Первая всероссийская
Шрифт:
— Федор Иванович, — остановившись, сказал он совершенно спокойным и твердым голосом. — Знаете вы, чем ваш царь-миротворец занят сейчас? Войну он готовит, вот что. Спит и во сне видит Константинополь. Францию с плеч сбросил, Черноморский флот восстановил, разослал своих эмиссаров в Вену и в Лондон, чтоб англичанам и Австрии зубы заговорить, а сам готовит новую войну с Турцией. Будет русский флаг над Царьградом! Вот чем мечты этого миротворца заняты. Опять серую шинель на убой, опять матросские бескозырки под пушку, опять голод, холера, налоги, патриотический газетный визг — и с самой черной реакцией, с ненавистной всему миру Пруссией, нежности дипломатические. За счет всего своего народа…
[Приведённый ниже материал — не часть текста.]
/-
Copyright: the b2b-balaban T⁴-continuum CRUX team, row NE7b OWNER lineage `t4-ne7b-p1` (gen 127). Project licence.
-/
import Summits.QuantumFields.BalabanUV.T4Continuum.Spine.NE7b.SupFibreGaussianCovariance
import Literature.MathematicalPhysics.QuantumFieldTheory.Balaban1983to89.B14Eq328GaussianIBP

/-!
# GAUSSIAN INTEGRATION BY PARTS ON THE FIBRE: for the Gaussian fluctuation density `e^{−½H(Pz)(Pz)}dz` of (121)∕(271) and every
# bounded `C¹` observable `G` of the field with bounded derivative, `∫ ⟨f, Pz⟩·G(Pz)·e^{−½H(Pz)(Pz)}dz = ∫ DG(Pz)(Cf)·e^{−½H(Pz)(Pz)}dz`
# with `C = PM_z⁻¹Pᵀ` THE FLUCTUATION COVARIANCE of (271) (chart-free): Glimm–Jaffe (9.1.28) `∫ φ(f)A dφ_C = ∫ ⟨Cf, δA∕δφ⟩dφ_C` read on
# the fibre `range P = ker Q′t` — the engine of every interpolation ∕ cluster-expansion identity of the road's next step ((d2) of
# `SCOPING-d-cluster.md`) (row NE7b, node U5c; (271) + the tree's `B14.Eq328GaussianIBP` BY NAME; [folklore])

Cell `pub-balaban`, sub-cell `t4`, spine estimate NE7b (`T4WeightBudget.RelWeightBound`; the cell's OWN estimate — NOT PRINTED in
[Bałaban 1983–89], NOT PROVED).  Crux-route work under `Spine/NE7b/` by the row OWNER (`t4-ne7b-p1` gen 127, file (272)) under FREEZE
(0)'s crux-prover clause, on § [NE7bP1-G126-HANDOFF] NEXT (3)(d) ((d1)→(d2) junction), at TEA's level (finite carriers); NOTHING of
Bałaban's is named as a Lean object, valued or asserted; no `T4Continuum/Support` leaf typed; no `def`, no notation; zero `sorry`.  Imports
(BY NAME): the OWNER's (271) `…SupFibreGaussianCovariance` (`chart_apply`, `form_chart_eq`, `chart_posDef`, `covariance_mem_fibre`,
`covariance_fibre_equation`, `covariance_symm`, `fibre_solution_unique`, `fibre_first_moment`, `fibre_second_moment`); the tree's
`Literature/…/Balaban1983to89/B14Eq328GaussianIBP` (`B14.Eq328GaussianIBP.integral_dotProduct_mul_mul_gaussDensity` — Stein ∕ Wick for
bounded `C¹` test functions against `e^{−½vᵀQv}dv`, [GlimmJaffe1987] (9.1.28) in finite dimensions, 0 sorry); Mathlib's `fderiv_comp`,
`ContinuousLinearMap.fderiv`, `ContinuousLinearMap.opNorm_comp_le`.

WHY (located).  (271) identified the MEASURE (`gaussProb M_z` in the chart) and its covariance `C`.  Every expansion step of the
non-quadratic part (Mayer ∕ decoupling interpolation, the `t`-derivative formulas of [Balaban1988Convergent] (3.28)) differentiates a
Gaussian expectation and integrates by parts; the one identity needed is (9.1.28) for THIS measure with THIS covariance.  In the chart
the linear observable `⟨f, Pz⟩` is `zᵀ(Pᵀf)`, the observable is `G ∘ P` (bounded `C¹` with `‖D(G∘P)‖ ≤ C₁‖P‖`), the tree's precision-form
IBP gives the direction `M_z⁻¹Pᵀf`, and the chain rule turns `D(G∘P)(z)(M_z⁻¹Pᵀf)` into `DG(Pz)(PM_z⁻¹Pᵀf) = DG(Pz)(Cf)` — (271)'s
`covariance_mem_fibre` verbatim.  So the covariance that appears in every IBP identity of the road IS the fluctuation covariance.

WHAT IS PROVED ([folklore]; `ι`, `σ` finite, `H` symmetric with floor `m > 0`, chart bound `p > 0`, `M_z(j,k) = H(Pe_j)(Pe_k)`):
* §1 `pairing_eq_dotProduct` (`Σ_x f_x(Pz)_x = zᵀ(Pᵀf)`), `fderiv_comp_chart` (`D(G∘P)(z)v = DG(Pz)(Pv)`), `norm_fderiv_comp_chart_le`.
* §2 **`fibre_gaussian_ibp`** (THE IDENTITY with `C = PM_z⁻¹Pᵀ` displayed).
* §3 THE END **`fibre_gaussian_ibp_covariance`** (`∃ C` with ALL of (271)'s clauses — symmetric, `Cf` in the fibre with the fibre
  equation, uniqueness, `Z > 0`, mean zero, second moments — AND the IBP identity for every bounded `C¹` `G` and every `f`); §4 toy.

HONEST (what this is NOT).  One chain rule over the tree's (9.1.28); bounded `C¹` observables only (the tree's `…_of_integrable` variant
covers polynomial observables when wanted); no tilted ∕ interpolated measure yet ((9.1.32) is the tree's `eq328_tilted_ibp`, to be read on
the fibre the same way); nothing of the non-Gaussian fluctuation measure; scalar skeleton ((A3), NC-NE7b-α UNRULED); nothing of Bałaban's
asserted.  BY-NAME EFFECT ON THE WALL: NONE.  NE7b NOT PRINTED ∕ NOT PROVED; spine PROVED 0∕9; rung (B)+1 — the programme's measures remain
FINITE-torus statements; NOT the mass gap, NOT Clay.  HONEST DEPENDENCY: continuum YM on T⁴ ⇐ BetaPertH ∧ nine spine estimates (0∕9
proved); BetaPertH ⇐ (D1) ∧ (D4) ∧ CAP+tail; G-an2-4 gates asym, D1 and NE2∕3∕4.
-/

set_option autoImplicit false

noncomputable section

namespace Summit.QuantumFields.BalabanUV.T4Continuum.NE7b.SupFibreGaussianIBP

open MeasureTheory Real Matrix
open Literature.MathematicalPhysics.QuantumFieldTheory.Balaban1983to89
open B14.Eq328GaussianIBP (integral_dotProduct_mul_mul_gaussDensity)
open SupFibreGaussianCovariance (chart_apply form_chart_eq chart_posDef covariance_mem_fibre covariance_fibre_equation
  covariance_symm fibre_solution_unique fibre_first_moment fibre_second_moment)
open SupConvexStepGaussianExact (formIntegral_pos)

variable {ι : Type*} [Fintype ι] {σ : Type} [Fintype σ] [DecidableEq σ]
  {H : (ι → ℝ) →L[ℝ] (ι → ℝ) →L[ℝ] ℝ} {m p : ℝ} (P : (σ → ℝ) →L[ℝ] (ι → ℝ))

/-! ## §1. The linear observable and the chain rule in the chart -/

/-- **THE LINEAR OBSERVABLE IN THE CHART**: `Σ_x f_x(Pz)_x = zᵀ(Pᵀf)` with `(Pᵀf)_k = Σ_y (Pe_k)_y f_y`. [folklore] -/
theorem pairing_eq_dotProduct (f : ι → ℝ) (z : σ → ℝ) :
    ∑ x, f x * P z x = z ⬝ᵥ fun k => ∑ y, P (Pi.single k 1) y * f y := by
  rw [show (∑ x, f x * P z x) = ∑ x, f x * ∑ k, z k * P (Pi.single k 1) x from
    Finset.sum_congr rfl fun x _ => by rw [chart_apply P z x]]
  simp only [dotProduct, Finset.mul_sum]
  rw [Finset.sum_comm]
  exact Finset.sum_congr rfl fun k _ => Finset.sum_congr rfl fun x _ => by ring

omit [DecidableEq σ] in
/-- **CHAIN RULE IN THE CHART**: `G` differentiable at `Pz` ⟹ `D(G ∘ P)(z)v = DG(Pz)(Pv)`. [folklore] -/
theorem fderiv_comp_chart {G : (ι → ℝ) → ℝ} (z : σ → ℝ) (hG : DifferentiableAt ℝ G (P z)) (v : σ → ℝ) :
    fderiv ℝ (G ∘ P) z v = fderiv ℝ G (P z) (P v) := by
  rw [fderiv_comp z hG P.differentiableAt, P.fderiv]
  rfl

omit [DecidableEq σ] in
/-- The derivative of `G ∘ P` is bounded by `‖DG(Pz)‖·‖P‖`. [folklore] -/
theorem norm_fderiv_comp_chart_le {G : (ι → ℝ) → ℝ} (z : σ → ℝ) (hG : DifferentiableAt ℝ G (P z)) :
    ‖fderiv ℝ (G ∘ P) z‖ ≤ ‖fderiv ℝ G (P z)‖ * ‖P‖ := by
  rw [fderiv_comp z hG P.differentiableAt, P.fderiv]
  exact ContinuousLinearMap.opNorm_comp_le _ _

/-! ## §2. The identity -/

/-- **GAUSSIAN INTEGRATION BY PARTS ON THE FIBRE**: `H` symmetric with floor `m·Σh² ≤ H h h` (`m > 0`), chart bound `p·Σz² ≤ Σ(Pz)²`
(`p > 0`), `M_z(j,k) = H(Pe_j)(Pe_k)`, `G ∈ C¹` bounded with bounded derivative ⟹ for every `f`,
`∫ ⟨f,Pz⟩G(Pz)e^{−½H(Pz)(Pz)}dz = ∫ DG(Pz)(PM_z⁻¹Pᵀf)e^{−½H(Pz)(Pz)}dz`. [folklore] -/
theorem fibre_gaussian_ibp (hHsym : ∀ h k : ι → ℝ, H h k = H k h) (hfl : ∀ h : ι → ℝ, m * ∑ x, h x ^ 2 ≤ H h h) (hm : 0 < m)
    (hP : ∀ z : σ → ℝ, p * ∑ i, z i ^ 2 ≤ ∑ x, P z x ^ 2) (hp : 0 < p) (Mz : Matrix σ σ ℝ)
    (hMz : ∀ j k, Mz j k = H (P (Pi.single j 1)) (P (Pi.single k 1))) {G : (ι → ℝ) → ℝ} (hG : ContDiff ℝ 1 G) {C₀ C₁ : ℝ}
    (h0 : ∀ v, ‖G v‖ ≤ C₀) (h1 : ∀ v, ‖fderiv ℝ G v‖ ≤ C₁) (f : ι → ℝ) :
    ∫ z : σ → ℝ, (∑ x, f x * P z x) * G (P z) * exp (-((1 / 2 : ℝ) * H (P z) (P z)))
      = ∫ z : σ → ℝ, fderiv ℝ G (P z) (fun x => ∑ y, (∑ j, ∑ k, P (Pi.single j 1) x * Mz⁻¹ j k * P (Pi.single k 1) y) * f y)
          * exp (-((1 / 2 : ℝ) * H (P z) (P z))) := by
  have hpd := chart_posDef P hHsym hfl hm hP hp Mz hMz
  have hGd : Differentiable ℝ G := hG.differentiable one_ne_zero
  -- the observable in the chart
  have hGP : ContDiff ℝ 1 (G ∘ P) := hG.comp P.contDiff
  have h0' : ∀ z : σ → ℝ, ‖(G ∘ P) z‖ ≤ C₀ := fun z => h0 (P z)
  have hC₁ : 0 ≤ C₁ := (norm_nonneg _).trans (h1 0)
  have h1' : ∀ z : σ → ℝ, ‖fderiv ℝ (G ∘ P) z‖ ≤ C₁ * ‖P‖ := fun z =>
    (norm_fderiv_comp_chart_le P z (hGd _)).trans (mul_le_mul_of_nonneg_right (h1 _) (norm_nonneg _))
  -- the tree's precision-form IBP for `gaussDensity M_z`
  have key := integral_dotProduct_mul_mul_gaussDensity Mz hpd hGP h0' h1' (fun k => ∑ y, P (Pi.single k 1) y * f y)
  -- read both sides through the chart
  have hρ : ∀ z : σ → ℝ, exp (-(1 / 2 : ℝ) * (z ⬝ᵥ Mz *ᵥ z)) = exp (-((1 / 2 : ℝ) * H (P z) (P z))) := fun z => by
    rw [form_chart_eq P Mz hMz, neg_mul]
  have hL : ∀ z : σ → ℝ, (z ⬝ᵥ fun k => ∑ y, P (Pi.single k 1) y * f y) * (G ∘ P) z * exp (-(1 / 2 : ℝ) * (z ⬝ᵥ Mz *ᵥ z))
      = (∑ x, f x * P z x) * G (P z) * exp (-((1 / 2 : ℝ) * H (P z) (P z))) := fun z => by
    rw [← pairing_eq_dotProduct P f z, hρ z]
    rfl
  have hR : ∀ z : σ → ℝ, fderiv ℝ (G ∘ P) z (Mz⁻¹ *ᵥ fun k => ∑ y, P (Pi.single k 1) y * f y) * exp (-(1 / 2 : ℝ) * (z ⬝ᵥ Mz *ᵥ z))
      = fderiv ℝ G (P z) (fun x => ∑ y, (∑ j, ∑ k, P (Pi.single j 1) x * Mz⁻¹ j k * P (Pi.single k 1) y) * f y)
          * exp (-((1 / 2 : ℝ) * H (P z) (P z))) := fun z => by
    rw [fderiv_comp_chart P z (hGd _), covariance_mem_fibre P Mz f, hρ z]
  simp_rw [hL, hR] at key
  exact key

/-! ## §3. THE END: one covariance for the moments, the fibre equation and integration by parts -/

/-- **HEADLINE — THE FLUCTUATION COVARIANCE IS THE COVARIANCE OF GAUSSIAN INTEGRATION BY PARTS ON THE FIBRE.**  Under (271)'s hypotheses
(`H` symmetric with floor, chart bound): `∃ C` with ALL of (271)'s clauses — symmetric; every `Cf` a field of the fibre whose `H`-pairing with
the fibre reproduces `f`; uniqueness of such fields (chart-freeness); `Z > 0`; mean zero; second moments `C(x,y)·Z` — AND, for every bounded `C¹`
observable `G` with bounded derivative and every `f`, `∫ ⟨f,Pz⟩G(Pz)e^{−½H(Pz)(Pz)}dz = ∫ DG(Pz)(Cf)e^{−½H(Pz)(Pz)}dz`. [folklore] -/
theorem fibre_gaussian_ibp_covariance (hHsym : ∀ h k : ι → ℝ, H h k = H k h) (hfl : ∀ h : ι → ℝ, m * ∑ x, h x ^ 2 ≤ H h h)
    (hm : 0 < m) (hP : ∀ z : σ → ℝ, p * ∑ i, z i ^ 2 ≤ ∑ x, P z x ^ 2) (hp : 0 < p) :
    ∃ C : ι → ι → ℝ,
      (∀ x y, C x y = C y x) ∧
      (∀ f : ι → ℝ, (∃ w : σ → ℝ, P w = fun x => ∑ y, C x y * f y) ∧
        ∀ ζ : σ → ℝ, H (fun x => ∑ y, C x y * f y) (P ζ) = ∑ y, f y * P ζ y) ∧
      (∀ (f u : ι → ℝ), (∃ w : σ → ℝ, P w = u) → (∀ ζ : σ → ℝ, H u (P ζ) = ∑ y, f y * P ζ y) →
        u = fun x => ∑ y, C x y * f y) ∧
      0 < ∫ z : σ → ℝ, exp (-((1 / 2 : ℝ) * H (P z) (P z))) ∧
      (∀ x, ∫ z : σ → ℝ, P z x * exp (-((1 / 2 : ℝ) * H (P z) (P z))) = 0) ∧
      (∀ x y, ∫ z : σ → ℝ, P z x * P z y * exp (-((1 / 2 : ℝ) * H (P z) (P z)))
        = C x y * ∫ z : σ → ℝ, exp (-((1 / 2 : ℝ) * H (P z) (P z)))) ∧
      (∀ (G : (ι → ℝ) → ℝ) (C₀ C₁ : ℝ), ContDiff ℝ 1 G → (∀ v, ‖G v‖ ≤ C₀) → (∀ v, ‖fderiv ℝ G v‖ ≤ C₁) →
        ∀ f : ι → ℝ, ∫ z : σ → ℝ, (∑ x, f x * P z x) * G (P z) * exp (-((1 / 2 : ℝ) * H (P z) (P z)))
          = ∫ z : σ → ℝ, fderiv ℝ G (P z) (fun x => ∑ y, C x y * f y) * exp (-((1 / 2 : ℝ) * H (P z) (P z)))) := by
  classical
  obtain ⟨Mz, hMz⟩ : ∃ Mz : Matrix σ σ ℝ, ∀ j k, Mz j k = H (P (Pi.single j 1)) (P (Pi.single k 1)) :=
    ⟨Matrix.of fun j k => H (P (Pi.single j 1)) (P (Pi.single k 1)), fun _ _ => rfl⟩
  refine ⟨fun x y => ∑ j, ∑ k, P (Pi.single j 1) x * Mz⁻¹ j k * P (Pi.single k 1) y,
    fun x y => covariance_symm P hHsym Mz hMz x y,
    fun f => ⟨⟨_, covariance_mem_fibre P Mz f⟩, fun ζ => covariance_fibre_equation P hHsym hfl hm hP hp Mz hMz f ζ⟩,
    fun f u hu hfib => ?_, formIntegral_pos P hfl hm hP hp, fun x => fibre_first_moment P hHsym hfl hm hP hp Mz hMz x,
    fun x y => fibre_second_moment P hHsym hfl hm hP hp Mz hMz x y,
    fun G C₀ C₁ hG h0 h1 f => fibre_gaussian_ibp P hHsym hfl hm hP hp Mz hMz hG h0 h1 f⟩
  exact fibre_solution_unique P hfl hm hu ⟨_, covariance_mem_fibre P Mz f⟩ fun ζ => by
    rw [hfib ζ, covariance_fibre_equation P hHsym hfl hm hP hp Mz hMz f ζ]

/-! ## §4. Toy -/

/-- Toy: with the constant observable `G = 1` (so `DG = 0`) the identity of §3 says the first moment of `⟨f, Pz⟩` vanishes —
consistent with the mean-zero clause. Here: the headline applies on `Fin 1` with `P = id`, `H h k = h 0·k 0`. -/
example : ∃ C : Fin 1 → Fin 1 → ℝ, ∀ f : Fin 1 → ℝ,
    ∫ z : Fin 1 → ℝ, (∑ x, f x * (ContinuousLinearMap.id ℝ (Fin 1 → ℝ)) z x) * (fun _ => (1 : ℝ)) ((ContinuousLinearMap.id ℝ _) z)
        * exp (-((1 / 2 : ℝ) * (z 0 * z 0)))
      = ∫ z : Fin 1 → ℝ, fderiv ℝ (fun _ : Fin 1 → ℝ => (1 : ℝ)) ((ContinuousLinearMap.id ℝ _) z) (fun x => ∑ y, C x y * f y)
        * exp (-((1 / 2 : ℝ) * (z 0 * z 0))) := by
  obtain ⟨H, hH⟩ : ∃ H : (Fin 1 → ℝ) →L[ℝ] (Fin 1 → ℝ) →L[ℝ] ℝ, ∀ h k, H h k = h 0 * k 0 :=
    ⟨((ContinuousLinearMap.mul ℝ ℝ).comp (ContinuousLinearMap.proj 0)).flip.comp (ContinuousLinearMap.proj 0) |>.flip,
      fun h k => by simp⟩
  have hsum : ∀ h : Fin 1 → ℝ, ∑ x, h x ^ 2 = h 0 ^ 2 := fun h => by simp
  obtain ⟨C, -, -, -, -, -, -, hibp⟩ := fibre_gaussian_ibp_covariance (ContinuousLinearMap.id ℝ (Fin 1 → ℝ)) (m := 1) (p := 1)
    (fun h k => by rw [hH, hH, mul_comm]) (fun h => by rw [hH, hsum]; nlinarith) one_pos (fun z => by simp) one_pos
  refine ⟨C, fun f => ?_⟩
  have h := hibp (fun _ => 1) 1 0 contDiff_const (fun v => by simp) (fun v => by simp) f
  simp only [hH] at h
  exact h

end Summit.QuantumFields.BalabanUV.T4Continuum.NE7b.SupFibreGaussianIBP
— Егор Львович! Федор Иванович! — Юркая фигурка Варвары Спиридоновны, с накинутой
Чтобы извинить свое вторжение, Варвара Спиридоновна держала в руках газету чуть ли не месячной давности:
— Егор Львович, Федор Иванович, пардон, что беспокою, хотя час очень поздний и говорите вы на весь дом, даже в кухне все слышно. Давеча я забыла вам еще сказать. Вот вы не верите в високосный год, а почитайте, пожалуйста, о городе Праге… вот. Грозное наводнение… стихийное бедствие. Весь город пострадал от воды, смертные случаи. Двадцать шестое апреля!
Жорж махнул рукой, рассмеялся как-то недобро и, взяв Варвару Спиридоновну за локоток, повел ее из комнаты:
— Спокойной ночи, Федор Иванович, спать, видимо, пора, а может, мама проснулась. Вы проветрите перед сном, а то не заснете.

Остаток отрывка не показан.